Below is the upper threshold:
upperThreshold = (iqr * 1.5) + upperQ
upperThreshold
## 75%
## 63.5
Below is the lower threshold:
lowerThreshold = lowerQ - (iqr * 1.5)
lowerThreshold
## 25%
## 3.5
Are there any outliers? How many?
VALUES GREATER THAN 63.5 ARE CONSIDERED OUTLIERS. BECAUSE THE MAX AGE IS 73, THERE IS AT LEAST 1 OUTLIER IN THE DATA.
It can also be useful to visualize the data using a box and whisker plot. Use the boxplot() command to visualize your data.
boxplot(age)
Can you identify the outliers from the boxplot? If so how many outliers?
BOXPLOTS PROVIDE A VISUAL SUMMARY OF THE DATA. THE OBSERVER CAN MAKE CONCLUSIONS BASED ON THE SUMMARY DATA TO QUICKLY IDENTIFY OUTLIERS AND THE DISTRIBUTION OF DATA IN A DATASET. THERE ARE AT LEAST 5 OUTLIERS IN THIS DATA.
Begin by reading in the data from the ‘marketing.csv’ file, and viewing it to make sure it is read in correctly.
#read the marketing file and view it to make sure it is read correctly
markData = read.csv(file="data/marketing.csv")

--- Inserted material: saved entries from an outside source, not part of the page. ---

import Literature.AlgebraicGeometry.Motives.AlgPoints
import Literature.AlgebraicGeometry.Motives.AlgPointsProofs
import HarnessLib

/-!
# The strong topology is compatible with fibre products (proof file)

Sibling proof file of `Literature/AlgebraicGeometry/Motives/AlgPoints.lean`. That file vendors as
a *named fact* `Literature.AlgebraicGeometry.Motives.AlgPoints.isHomeomorph_prodEquiv`: for `k`-schemes `X`, `Y` and a Hausdorff
topological field `L ⊇ k`, the bijection `AlgPoints.prodEquiv : (X ×ₖ Y)(L) ≃ X(L) × Y(L)` is a
homeomorphism for the strong topologies `AlgPoints.instTopologicalSpace`. This file **discharges
that fact** (`Literature.AlgebraicGeometry.Motives.AlgPoints.isHomeomorph_prodEquiv_holds`) from Mathlib and the accepted
`AlgPoints` API (`AlgPoints.lean`; the point-set lemmas `AlgPoints.preimage_eq_top`,
`AlgPoints.eval_eq_appLE`, `AlgPoints.ΓSpecIso_hom_SpecMap_appLE_top` of `AlgPointsProofs.lean`;
the evaluation ring homomorphism `AlgPoints.evalRingHom` and `AlgPoints.isOpen_setOf_pt_mem` of
`Literature/NumberTheory/Transcendental/Analytification.lean`).

The printed source is B. Conrad, *Weil and Grothendieck approaches to adelic points*, Enseign.
Math. (2) **58** (2012), 61–97: Prop. 2.1 (§2; p. 2 of the author's 21-page version) — for
affine `X` of finite type over a topological ring `R`, the topology on `X(R) ⊆ R^{Γ(X, 𝒪)}` is
«functorial in `X`, compatible with the formation of fiber products»; and Prop. 3.1 (§3; p. 4,
ibid.) — for `R` local with `Rˣ` open and inversion continuous (e.g. a Hausdorff topological
field) and `X` locally of finite type, the topology glued from affine charts is unique subject to
«functoriality, carrying closed (resp. open) immersions of schemes into embeddings (resp. open
embeddings) of topological spaces, compatibility with fiber products». The Lean fact concerns
Mumford's intrinsic description of the same topology (the coarsest one making all `U(L)` open and
all regular functions `U(L) → L` continuous, *Red Book* I §10), for arbitrary `k`-schemes; the
finite-type hypotheses of the source play no role for products and are not assumed.

## Proof

Continuity of `prodEquiv` is functoriality (`AlgPoints.continuous_map`). For the inverse,
Conrad's chart-by-chart argument (affine case = weak topology of the coordinate ring, open
immersions give open embeddings, glue) is replaced by the following device.

* `Literature.AlgebraicGeometry.Motives.AlgPoints.continuous_of_family` (**families through `Spec C(S, L)` are continuous**): a map
  `ρ : S → Z(L)` from a topological space `S` is continuous as soon as there is a morphism
  `τ : Spec C(S, L) ⟶ Z` with `ρ s = τ ∘ Spec (ev_s)` for all `s`, where `ev_s : C(S, L) → L` is
  evaluation at `s` (`AlgPoints.evalAt`). Indeed, near `s₀` a regular function `g` on
  `W ∋ ρ(s₀)` pulls back along `τ` to a section of `Spec C(S, L)` over a basic open
  `D(c) ∋ 𝔪_{s₀}` inside `τ⁻¹ W`, i.e. to a fraction `a / cⁿ` with `a, c ∈ C(S, L)`
  (`IsLocalization.surj`), so `s ↦ g(ρ s) = a(s) / c(s)ⁿ` (`AlgPoints.eval_eq_evalAtBasicOpen`,
  `AlgPoints.evalAtBasicOpen_algebraMap`) is continuous on the open set `{c ≠ 0} ∋ s₀`; this uses
  exactly that `L` is a topological field with `{0}` closed. (This is the basic-open/localization
  step of Conrad's proof of Prop. 3.1, run on the parameter ring `C(S, L)` instead of on charts.)
* Conversely a *continuous* family `σ : S → U(L)` with `U = Spec A ⊆ X` affine is of this form:
  `a ↦ (s ↦ a(σ s))` is a ring map `A → C(S, L)` (`AlgPoints.familyHom`, pointwise the
  evaluation maps `AlgPoints.evalRingHom (σ s)`) and `Spec C(S, L) → Spec A = U ⊆ X`
  (`AlgPoints.familyMap`) restricts to `σ s` along `Spec (ev_s)`
  (`AlgPoints.specMap_evalAt_familyMap`, via `AlgPoints.specMap_evalRingHom_fromSpec`:
  `P = Spec (f ↦ f(P)) ≫ (U ⊆ X)` for `P ∈ U(L)`); it is a `k`-morphism with the constants as
  structure map (`AlgPoints.familyMap_over`).
* `Literature.AlgebraicGeometry.Motives.AlgPoints.continuousOn_prodEquiv_symm`: for affine opens `U ⊆ X`, `V ⊆ Y` and
  `S = U(L) × V(L) ⊆ X(L) × Y(L)`, the two projections are continuous families; pairing the two
  interpolating morphisms gives `Spec C(S, L) ⟶ X ×ₖ Y` interpolating `prodEquiv.symm|_S`, which
  is therefore continuous. These `S` form an open cover of `X(L) × Y(L)`
  (`AlgPoints.isOpen_setOf_pt_mem`, `Scheme.isBasis_affineOpens`), whence
  `Literature.AlgebraicGeometry.Motives.AlgPoints.continuous_prodEquiv_symm` and `Literature.AlgebraicGeometry.Motives.AlgPoints.isHomeomorph_prodEquiv_holds`.

## References

* B. Conrad, *Weil and Grothendieck approaches to adelic points*, Enseign. Math. (2) **58**
  (2012), 61–97, doi:10.4171/lem/58-1-3, Prop. 2.1 (§2, p. 2 of the author's version), Prop. 3.1
  (§3, p. 4 of the author's version), Remark 3.2.
  [ConradAdelicPoints2012]
* D. Mumford, *The Red Book of Varieties and Schemes*, I §10 (properties of the complex
  topology: (ii) `(X × Y)(ℂ) = X(ℂ) × Y(ℂ)` as topological spaces).
* R. Hartshorne, *Algebraic Geometry*, II Ex. 2.7, II Prop. 2.3, II Thm. 3.3.
-/

noncomputable section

salesData = markData$sales
head(salesData)
## [1] 11125 16121 16440 16876 13965 14999
Now calculate the Range, Min, Max, Mean, STDEV, and Variance for the variable ‘sales’.
Sales
#Max Sales
maxSales = max(salesData)
maxSales
## [1] 20450
#Min Sales
minSales = min(salesData)
minSales
## [1] 11125
#Range
rangeSales = range(salesData)
rangeSales
## [1] 11125 20450
#Mean
meanSales = mean(salesData)
meanSales
## [1] 16717.2
#Standard Deviation
spreadSales = sd(salesData)
spreadSales
## [1] 2617.052
#Variance
varSales = var(salesData)
varSales
## [1] 6848961
An easy way to calculate the statistics of all of these variables is with the summary() function. Run the summary command to visualize the statistics for all variables in the dataset.

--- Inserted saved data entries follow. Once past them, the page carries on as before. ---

/-
Origin: expansion seat `planner-pub-hodgecm-pohl-g9-0`, handover #2 2026-08-18T08:14:17Z (`HOME/pub-hodgecm-pohl-g9/lean/Pohl9/NonGaloisIndex.lean`, md5 54252590, 373 lines);
landed by the gen-7 packager in gate run 26 as `HodgeCM/Proofs/Pohlmann/NonGaloisIndex.lean` (import ^import Pohl9\.→import HodgeCM.Proofs.Pohlmann. ×1).
-/
/-
Copyright: pub-hodgecm formalisation cell (harness21, 2026). New file (not vendored).
Origin: HOME/pub-hodgecm-pohl-g9/lean/Pohl9/NonGaloisIndex.lean — session planner-pub-hodgecm-pohl-g9-0 (unit pub-hodgecm-pohl-g9),
EXPANSION part (b) `PohlmannSpan`, generation 9.  Intended final place: `HodgeCM/Proofs/Pohlmann/NonGaloisIndex.lean`
(module `HodgeCM.Proofs.Pohlmann.NonGaloisIndex`).  ADDITIVE leaf.  WIP import `Pohl9.AnyCMField` = the handed-over
`HodgeCM/Proofs/Pohlmann/AnyCMField.lean` (rewrite to `import HodgeCM.Proofs.Pohlmann.AnyCMField` on landing).
-/
import Summits.HodgeConjecture.HodgeCM.Proofs.Pohlmann.AnyCMField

# Summary statistics for all variables.
summary(salesData)
## Min. 1st Qu. Median Mean 3rd Qu. Max.
## 11125 15175 16658 16717 18874 20450
You can also use the summary() command to find the statistics for the sales variable.
# Summary statistics for the sales variable
summary(markData$sales)
## Min. 1st Qu. Median Mean 3rd Qu. Max.
## 11125 15175 16658 16717 18874 20450
There are some statistics not calculated with the summary() function. Specify which.
THE SUMMARY FUNCTION DOES NOT CALCULATE THE STANDARD DEVIATION AND VARIANCE OF A PARTICULAR VARIABLE.
Given a sales value of $25000, calculate the corresponding z-value or z-score.
# Calculate the z-value and display it We know that `z-score = (x - mean)/sd`
zScore = (25000-meanSales)/spreadSales
zScore
## [1] 3.164935
Based on the z-value, how would you rate a $25000 sales value: poor, average, good, or very good performance? Explain your logic.
BECAUSE THE Z-VALUE IS GREATER THAN 3, A SALES VALUE OF 25000 IS CONSIDERED AN OUTLIER. WITH A Z-VALUE OF 3.165, IT CAN BE CONCLUDED THAT 25000 IS VERY GOOD PERFORMANCE. IF THE Z-VALUE WAS -3 IT WOULD BE CONSIDERED POOR PERFORMANCE AND IF THE Z-VALUE WAS CLOSER TO 2 IT WOULD BE CONSIDERED AVERAGE.